ICAO Against Issuance Of New Flying Licenses In Pakistan

Pakistan International Airlines - Aviatorsbuzz
A file photo of a Pakistan International Airlines aircraft. Source: Wikipedia

The International Civil Aviation Organization (ICAO) has advised Pakistan against issuing any new pilot licenses in the wake of a scandal over falsified licenses that has rocked the civil aviation sector in the country.

Reuters said it had reviewed an ICAO document which called to undertake “immediate corrective actions.”

The recommendations from ICAO, a specialised agency of the United Nations that works to ensure safety in international air transport, come days after Pakistan opened a criminal probe into 50 pilots and five civil aviation officials who allegedly helped them falsify credentials to secure pilot licences.

“Pakistan should improve and strengthen its licensing system to ensure that it takes into account all necessary processes and procedures and prevents inconsistencies and malpractices before new licenses are issued and privileges of suspended licenses are re-established,” ICAO, said in a previously unreported letter sent to the Pakistan Civil Aviation Authority (PCAA) last week.

A Pakistani aviation ministry official told Reuters that the country has not issued any new licenses since July, in the wake of the scandal.

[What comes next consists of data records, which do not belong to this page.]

import Literature.NumberTheory.Automorphic.ShimuraCurveHeckeSimultaneousEigenformsProofs
import Literature.NumberTheory.Automorphic.ShimuraCurveMapDegreeProofs
import Literature.NumberTheory.Automorphic.ShimuraParametrizationSplitCaseConverseProofs
import HarnessLib

/-!
# Periods of weight-two forms on `X₀^D(M)`: the period homomorphism, its injectivity, Hecke
stability of period groups, and integrality of Hecke eigenvalues (`D > 1`)

Infrastructure towards the named fact
`Literature.NumberTheory.Automorphic.nonempty_shimuraParametrizationData` (H. Pasten, *Shimura
curves and the abc conjecture*, §2 p. 12 with §4.9–4.11: the Jacquet–Langlands/Shimura-construction
datum of an elliptic curve on `X₀^D(M)`), whose conclusion `ShimuraParametrizationData X W` is
phrased through the PERIODS of a weight-two form (`HasPeriodsIn X.Gamma form Λ_L`) and its Hecke
eigenvalues (`X.heckeFun ℓ form = a_ℓ(W) form`). This file supplies the first layer of the
Eichler–Shimura theory behind §4.9/§4.11 — Shimura, *Introduction to the arithmetic theory of
automorphic functions* (1971), Ch. 8 — for the groups `Γ₀^D(M) = ι(O¹)` of the tree
(`ShimuraCurveData.Gamma`), entirely as theorems (zero debt: no `def`, no new named fact):

1. `group_fg_of_isCompact_of_forall_exists_smul_mem`, `ShimuraCurveData.fg_Gamma` — **`Γ₀^D(M)` is
   finitely generated** for `D > 1` (Shimura Prop. 8.6, proof: "The group `Γ` has a finite set of
   generators"): a group acting properly discontinuously on `ℍ` with a compact set meeting every
   orbit is generated by the finitely many elements moving a compact neighbourhood of that set onto
   itself (`ℍ` is connected).
2. `segmentIntegral_smul_smul_of_mem`, `period_eq_period`, `period_mul`, `period_one`, `period_inv`,
   `hasPeriodsIn_of_basePoint` — **the period homomorphism** `γ ↦ ∫_τ^{γτ} h` of `h ∈ S₂(Γ)`,
   `Γ ≤ SL₂(ℝ)` (Shimura §8.2, (8.2.19)–(8.2.20) with `n = 0`): independent of `τ`, additive.
3. `coe_eq_zero_of_forall_re_period_eq_zero` (+ `_of_forall_period_eq_zero`, and for data `X` with
   `D > 1`: `ShimuraCurveData.coe_eq_zero_of_forall_re_period_eq_zero`) — **injectivity of the
   period map** (Shimura Thm. 8.4, injectivity half): for cocompact `Γ`, a cusp form all of whose
   periods are purely imaginary is `0`. (Shimura argues with the non-degenerate pairing `A(f, g)`;
   in weight `2` the maximum principle for `exp ∘ ∫h` on the compact quotient is shorter.)
4. `ShimuraCurveData.hasPeriodsIn_heckeFun` — **Hecke stability of period groups** (Shimura §8.3,
   (8.3.2): double cosets act on `H¹(Γ, ·)` compatibly with the periods): if the periods of `h` lie
   in an additive subgroup `Λ ⊆ ℂ`, so do the periods of `T_n h`, for every `n`.
5. `ShimuraCurveData.isIntegral_of_heckeFun_eq_mul` — **Hecke eigenvalues on `S₂^D(M)` are algebraic
   integers** (`D > 1`; Pasten §4.9: "Such a `χ` takes values in the ring of integers of a totally
   real number field" — here: each `χ(T_n)` is an algebraic integer, and it is real by the tree's
   `conj_eq_of_heckeFun_eq_mul`; `isIntegral_and_conj_eq_of_heckeFun_eq_mul`): the period group of
   an eigenform `h ≠ 0` is a non-zero (3.) finitely generated (1.) `ℤ`-module stable under the
   eigenvalue (4.). Rational eigenvalues are therefore integers
   (`exists_intCast_eq_of_heckeFun_eq_mul`), as the `a_ℓ(W)` of a parametrisation datum must be;
   and when `S₂^D(M) ≠ 0` a non-zero simultaneous `T_p`-eigenform with real algebraic-integer
   eigenvalues exists (`exists_simultaneous_heckeFun_eigenform_isIntegral`, with the tree's
   `exists_simultaneous_heckeFun_eigenform` of `ShimuraCurveHeckeSimultaneousEigenformsProofs`).

Nothing here reduces the fact itself (it stays parked on the Modularity theorem
`Literature.NumberTheory.EllipticCurves.ModularForms.exists_isNewformOf`, with the Jacquet–Langlands
transfer and Shimura's construction for `D > 1`); these are the period-side prerequisites of
Shimura's construction `q_{[χ]}` (§4.11), in the tree's own vocabulary `segmentIntegral` /
`HasPeriodsIn` / `heckeFun`.

## References

* H. Pasten, *Shimura curves and the abc conjecture*, J. Number Theory 254 (2024) 214–335 =
  arXiv:1705.09251, §4.9 (systems of Hecke eigenvalues), §4.11, §2 p. 12. [PastenShimura2024]
* G. Shimura, *Introduction to the arithmetic theory of automorphic functions* (1971), §8.2
  (8.2.19)–(8.2.20), Thm. 8.4, §8.3 (8.3.2), Prop. 8.6. [ShimuraIATAF1971]

Tree: `exists_hasDerivAt_primitive`, `segmentIntegral_eq_sub`, `segmentIntegral_sub_segmentIntegral`,
`hasDerivAt_segmentIntegral` (`ShimuraCurveDegreeFormulaProofs`); `segmentIntegral_slash_eq`,
`hasDerivAt_comp_smul_of_hasDerivAt` (`ShimuraParametrizationSplitCaseConverseProofs`);
`properlyDiscontinuousSMul_Gamma` (`ShimuraCurveMapDegreeProofs`);
`exists_forall_exists_smul_mem_closedBall` (`ShimuraCurveFiniteVolume`); `heckeFun_eq_sum`,
`finite_quotient_heckeSetoid`, `exists_cuspForm_coe_eq_heckeFun`, `mul_mem_heckeSet`
(`ShimuraCurveHeckeOperatorProofs`); `det_pos_of_mem_heckeSet`, `conj_eq_of_heckeFun_eq_mul`
(`ShimuraCurveHeckeSelfAdjointProofs`); `exists_simultaneous_heckeFun_eigenform`
(`ShimuraCurveHeckeSimultaneousEigenformsProofs`). Mathlib: `Complex.eqOn_of_isPreconnected_of_isMaxOn_norm`,
`isIntegral_of_smul_mem_submodule`, `ProperlyDiscontinuousSMul.finite_disjoint_inter_image`,
`Group.fg_iff`, `IsIntegrallyClosed.isIntegral_iff`.
-/

noncomputable section

open scoped MatrixGroups ModularForm Topology Pointwise
open UpperHalfPlane Filter Set Function

namespace Literature.NumberTheory.Automorphic

/-! ### 1. Finite generation of cocompact properly discontinuous groups -/

section FiniteGeneration

/-- **A cocompact properly discontinuous group on `ℍ` is finitely generated** (Shimura 1971,
Prop. 8.6, proof: "The group `Γ` has a finite set of generators"; Siegel). If `Γ ≤ GL(2, ℝ)` acts
properly discontinuously on `ℍ` and a compact `K` meets every orbit, then `Γ` is generated by the
finitely many `γ` with `γ K' ∩ K' ≠ ∅`, `K' ⊇ K` a compact ball: the union of the translates of an
open ball `V`, `K ⊆ V ⊆ K'`, by the subgroup they generate and the union of the remaining translates
are disjoint open sets covering the connected space `ℍ`. [cite: ShimuraIATAF1971, Prop. 8.6 (proof)] -/
theorem group_fg_of_isCompact_of_forall_exists_smul_mem {Γ : Subgroup (GL (Fin 2) ℝ)}
    [ProperlyDiscontinuousSMul Γ ℍ] {K : Set ℍ} (hK : IsCompact K)
    (hcov : ∀ τ : ℍ, ∃ γ ∈ Γ, γ • τ ∈ K) : Group.FG Γ := by
  classical
  obtain ⟨R, hR0, hR⟩ := hK.isBounded.subset_closedBall_lt 0 UpperHalfPlane.I
  set V : Set ℍ := Metric.ball UpperHalfPlane.I (R + 1) with hV
  set K' : Set ℍ := Metric.closedBall UpperHalfPlane.I (R + 1) with hK'def
  have hK' : IsCompact K' := isCompact_closedBall _ _
  have hVK' : V ⊆ K' := Metric.ball_subset_closedBall
  have hKV : K ⊆ V := hR.trans (Metric.closedBall_subset_ball (by linarith))
  have hVopen : IsOpen V := Metric.isOpen_ball
  have hIV : UpperHalfPlane.I ∈ V := Metric.mem_ball_self (by linarith)
  -- the finite generating set
  set S : Set Γ := {γ : Γ | ((fun x : ℍ => γ • x) '' K' ∩ K').Nonempty} with hSdef
  have hSfin : S.Finite := ProperlyDiscontinuousSMul.finite_disjoint_inter_image hK' hK'
  refine Group.fg_iff.mpr ⟨S, ?_, hSfin⟩
  set H : Subgroup Γ := Subgroup.closure S with hHdef
  -- two translates of `V` by `δ₁ ∈ H` and `δ₂` meet only if `δ₂ ∈ H`
  have key : ∀ δ₁ δ₂ : Γ, δ₁ ∈ H →
      (((δ₁ : GL (Fin 2) ℝ) • V) ∩ ((δ₂ : GL (Fin 2) ℝ) • V)).Nonempty → δ₂ ∈ H := by
    rintro δ₁ δ₂ h₁ ⟨x, hx₁, hx₂⟩
    obtain ⟨v₁, hv₁, rfl⟩ := Set.mem_smul_set.mp hx₁
    obtain ⟨v₂, hv₂, he⟩ := Set.mem_smul_set.mp hx₂
    have hmem : δ₁⁻¹ * δ₂ ∈ S := by
      refine ⟨v₁, ⟨v₂, hVK' hv₂, ?_⟩, hVK' hv₁⟩
      show ((δ₁⁻¹ * δ₂ : Γ) : GL (Fin 2) ℝ) • v₂ = v₁
      rw [Subgroup.coe_mul, Subgroup.coe_inv, mul_smul, he, inv_smul_smul]
    have : δ₁ * (δ₁⁻¹ * δ₂) ∈ H := H.mul_mem h₁ (Subgroup.subset_closure hmem)
    simpa using this
  -- every point lies in some translate of `V`
  have hcovV : ∀ τ : ℍ, ∃ δ : Γ, τ ∈ (δ : GL (Fin 2) ℝ) • V := by
    intro τ
    obtain ⟨g, hg, hgτ⟩ := hcov τ
    refine ⟨⟨g, hg⟩⁻¹, Set.mem_smul_set.mpr ⟨g • τ, hKV hgτ, ?_⟩⟩
    rw [Subgroup.coe_inv, Subgroup.coe_mk, inv_smul_smul]
  -- the two open sets
  set U₁ : Set ℍ := ⋃ δ ∈ {δ : Γ | δ ∈ H}, (δ : GL (Fin 2) ℝ) • V with hU₁
  set U₂ : Set ℍ := ⋃ δ ∈ {δ : Γ | δ ∉ H}, (δ : GL (Fin 2) ℝ) • V with hU₂
  have hU₁o : IsOpen U₁ := isOpen_biUnion fun δ _ => hVopen.smul _
  have hU₂o : IsOpen U₂ := isOpen_biUnion fun δ _ => hVopen.smul _
  have hcover : (Set.univ : Set ℍ) ⊆ U₁ ∪ U₂ := by
    intro τ _
    obtain ⟨δ, hδ⟩ := hcovV τ
    by_cases h : δ ∈ H
    · exact Or.inl (Set.mem_biUnion (show δ ∈ {δ : Γ | δ ∈ H} from h) hδ)
    · exact Or.inr (Set.mem_biUnion (show δ ∈ {δ : Γ | δ ∉ H} from h) hδ)
  have hdisj : (Set.univ : Set ℍ) ∩ (U₁ ∩ U₂) = ∅ := by
    rw [Set.univ_inter, Set.eq_empty_iff_forall_notMem]
    rintro x ⟨hx₁, hx₂⟩
    simp only [hU₁, hU₂, Set.mem_iUnion, Set.mem_setOf_eq, exists_prop] at hx₁ hx₂
    obtain ⟨δ₁, hδ₁, hxδ₁⟩ := hx₁
    obtain ⟨δ₂, hδ₂, hxδ₂⟩ := hx₂
    exact hδ₂ (key δ₁ δ₂ hδ₁ ⟨x, hxδ₁, hxδ₂⟩)
  have h1V : UpperHalfPlane.I ∈ ((1 : Γ) : GL (Fin 2) ℝ) • V := by
    rw [Subgroup.coe_one, one_smul]; exact hIV
  rcases (isPreconnected_iff_subset_of_disjoint.mp isPreconnected_univ) U₁ U₂ hU₁o hU₂o hcover
    hdisj with hall | hall
  · -- `ℍ = U₁`: every `γ` is in `H`
    rw [eq_top_iff]
    intro γ _
    have hγI : (γ : GL (Fin 2) ℝ) • UpperHalfPlane.I ∈ U₁ := hall (Set.mem_univ _)
    simp only [hU₁, Set.mem_iUnion, Set.mem_setOf_eq, exists_prop] at hγI
    obtain ⟨δ, hδ, hγδ⟩ := hγI
    exact key δ γ hδ ⟨_, hγδ, Set.smul_mem_smul_set hIV⟩
  · -- `ℍ = U₂` is absurd: `I ∈ 1 • V` with `1 ∈ H`
    exfalso
    have hI : UpperHalfPlane.I ∈ U₂ := hall (Set.mem_univ _)
    simp only [hU₂, Set.mem_iUnion, Set.mem_setOf_eq, exists_prop] at hI
    obtain ⟨δ, hδ, hIδ⟩ := hI
    exact hδ (key 1 δ H.one_mem ⟨_, h1V, hIδ⟩)

/-- **`Γ₀^D(M)` is finitely generated for `D > 1`** (Shimura Prop. 8.6 for the Fuchsian group
`ι(O¹)`): proper discontinuity (`properlyDiscontinuousSMul_Gamma`) and cocompactness
(`exists_forall_exists_smul_mem_closedBall`) of the tree. [cite: ShimuraIATAF1971, Prop. 8.6 (proof)] -/
theorem ShimuraCurveData.fg_Gamma {D M : ℕ} (X : ShimuraCurveData D M) (hD : 1 < D) :
    Group.FG X.Gamma := by
  haveI := X.properlyDiscontinuousSMul_Gamma
  obtain ⟨ρ, hρ⟩ := X.exists_forall_exists_smul_mem_closedBall hD
  exact group_fg_of_isCompact_of_forall_exists_smul_mem (isCompact_closedBall _ _) hρ

end FiniteGeneration

/-! ### 2. The period homomorphism of a weight-two form -/

section Periods

variable {Γ : Subgroup (GL (Fin 2) ℝ)} [Γ.HasDetOne]

/-- Elements of `Γ ≤ SL₂(ℝ)` have positive determinant. [folklore] -/
theorem det_val_pos_of_mem {γ : GL (Fin 2) ℝ} (hγ : γ ∈ Γ) : 0 < γ.det.val := by
  rw [Subgroup.HasDetOne.det_eq hγ, Units.val_one]
  exact one_pos

/-- **`Γ`-invariance of segment integrals**: `∫_{γz}^{γw} h = ∫_z^w h` for `h ∈ S₂(Γ)`, `γ ∈ Γ`
(`∫_{γz}^{γw} h = ∫_z^w h ∣[2] γ`, `segmentIntegral_slash_eq`, and `h ∣[2] γ = h`).
[cite: ShimuraIATAF1971, §8.2 (8.2.19)–(8.2.20)] -/
theorem segmentIntegral_smul_smul_of_mem (h : CuspForm Γ 2) {γ : GL (Fin 2) ℝ} (hγ : γ ∈ Γ)
    (z w : ℍ) : segmentIntegral h (γ • z) (γ • w) = segmentIntegral h z w := by
  rw [← segmentIntegral_slash_eq h (det_val_pos_of_mem hγ) z w,
    SlashInvariantForm.slash_action_eqn h γ hγ]

/-- **The period `∫_τ^{γτ} h` does not depend on the base point `τ`** (`h ∈ S₂(Γ)`, `γ ∈ Γ`):
`∫_z^{γz} h − ∫_w^{γw} h = ∫_{γw}^{γz} h − ∫_w^z h = 0`. [cite: ShimuraIATAF1971, §8.2 (8.2.19)–(8.2.20)] -/
theorem period_eq_period (h : CuspForm Γ 2) {γ : GL (Fin 2) ℝ} (hγ : γ ∈ Γ) (z w : ℍ) :
    segmentIntegral h z (γ • z) = segmentIntegral h w (γ • w) := by
  have e1 := segmentIntegral_sub_segmentIntegral h w z (γ • z)
  have e2 := segmentIntegral_sub_segmentIntegral h w (γ • w) (γ • z)
  have e3 := segmentIntegral_smul_smul_of_mem h hγ w z
  linear_combination (-1 : ℂ) * e1 + e2 + e3

omit [Γ.HasDetOne] in
/-- The period at `1` vanishes: `∫_z^z h = 0`. [folklore] -/
theorem period_one (h : CuspForm Γ 2) (z : ℍ) :
    segmentIntegral h z ((1 : GL (Fin 2) ℝ) • z) = 0 := by
  have e := segmentIntegral_sub_segmentIntegral h z z z
  rw [sub_self] at e
  rw [one_smul]
  exact e.symm

/-- **Additivity of periods**: `∫_z^{γδz} h = ∫_z^{γz} h + ∫_z^{δz} h` for `γ ∈ Γ` (and any
`δ ∈ GL₂(ℝ)`) — on `Γ` the map `γ ↦ ∫_z^{γz} h` is a homomorphism `Γ → ℂ` (Shimura (8.2.20) with
`n = 0`: the cocycle of a weight-`2` form is a homomorphism). [cite: ShimuraIATAF1971, §8.2 (8.2.19)–(8.2.20)] -/
theorem period_mul (h : CuspForm Γ 2) {γ : GL (Fin 2) ℝ} (hγ : γ ∈ Γ) (δ : GL (Fin 2) ℝ) (z : ℍ) :
    segmentIntegral h z ((γ * δ) • z) = segmentIntegral h z (γ • z) + segmentIntegral h z (δ • z) := by
  have e1 := segmentIntegral_sub_segmentIntegral h z (δ • z) ((γ * δ) • z)
  have e2 : segmentIntegral h (δ • z) ((γ * δ) • z) = segmentIntegral h z (γ • z) := by
    rw [mul_smul]
    exact (period_eq_period h hγ z (δ • z)).symm
  linear_combination e1 + e2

The Montreal-based agency’s recommendations come ahead of an ICAO audit to assess the country’s aviation safety management systems.

The ICAO audit, originally scheduled for November this year, has been moved to June 2021, effectively giving the PCAA more time to work on reforms, the official said. A PCAA spokesman did not respond to a request for comment by Reuters.

An ICAO representative declined to comment on specific details, but said in an email to Reuters that ICAO is “helping Pakistan recognise concerns, and if they do not take swift action on them we will actively notify other countries about them.”

The CNN reported that addressing Pakistan’s National Assembly recently, Pakistan’s Civil Aviation Minister Ghulam Sarwar Khan had said 262 pilots in the country “did not take the exam themselves” and had paid someone else to sit it on their behalf.
“They don’t have flying experience,” he said. Pakistan has 860 active pilots serving its domestic airlines — including the country’s Pakistan International Airlines (PIA) flagship — as well as a number of foreign carriers, Khan said.

 

PIA has grounded all its pilots who hold fake licenses, effective immediately. “PIA acknowledges that fake licenses is not just a PIA issue but spread across the entire Pakistani airline industry,” spokesperson Abdullah Khan said, adding that some of the fake pilots also fly for foreign carriers.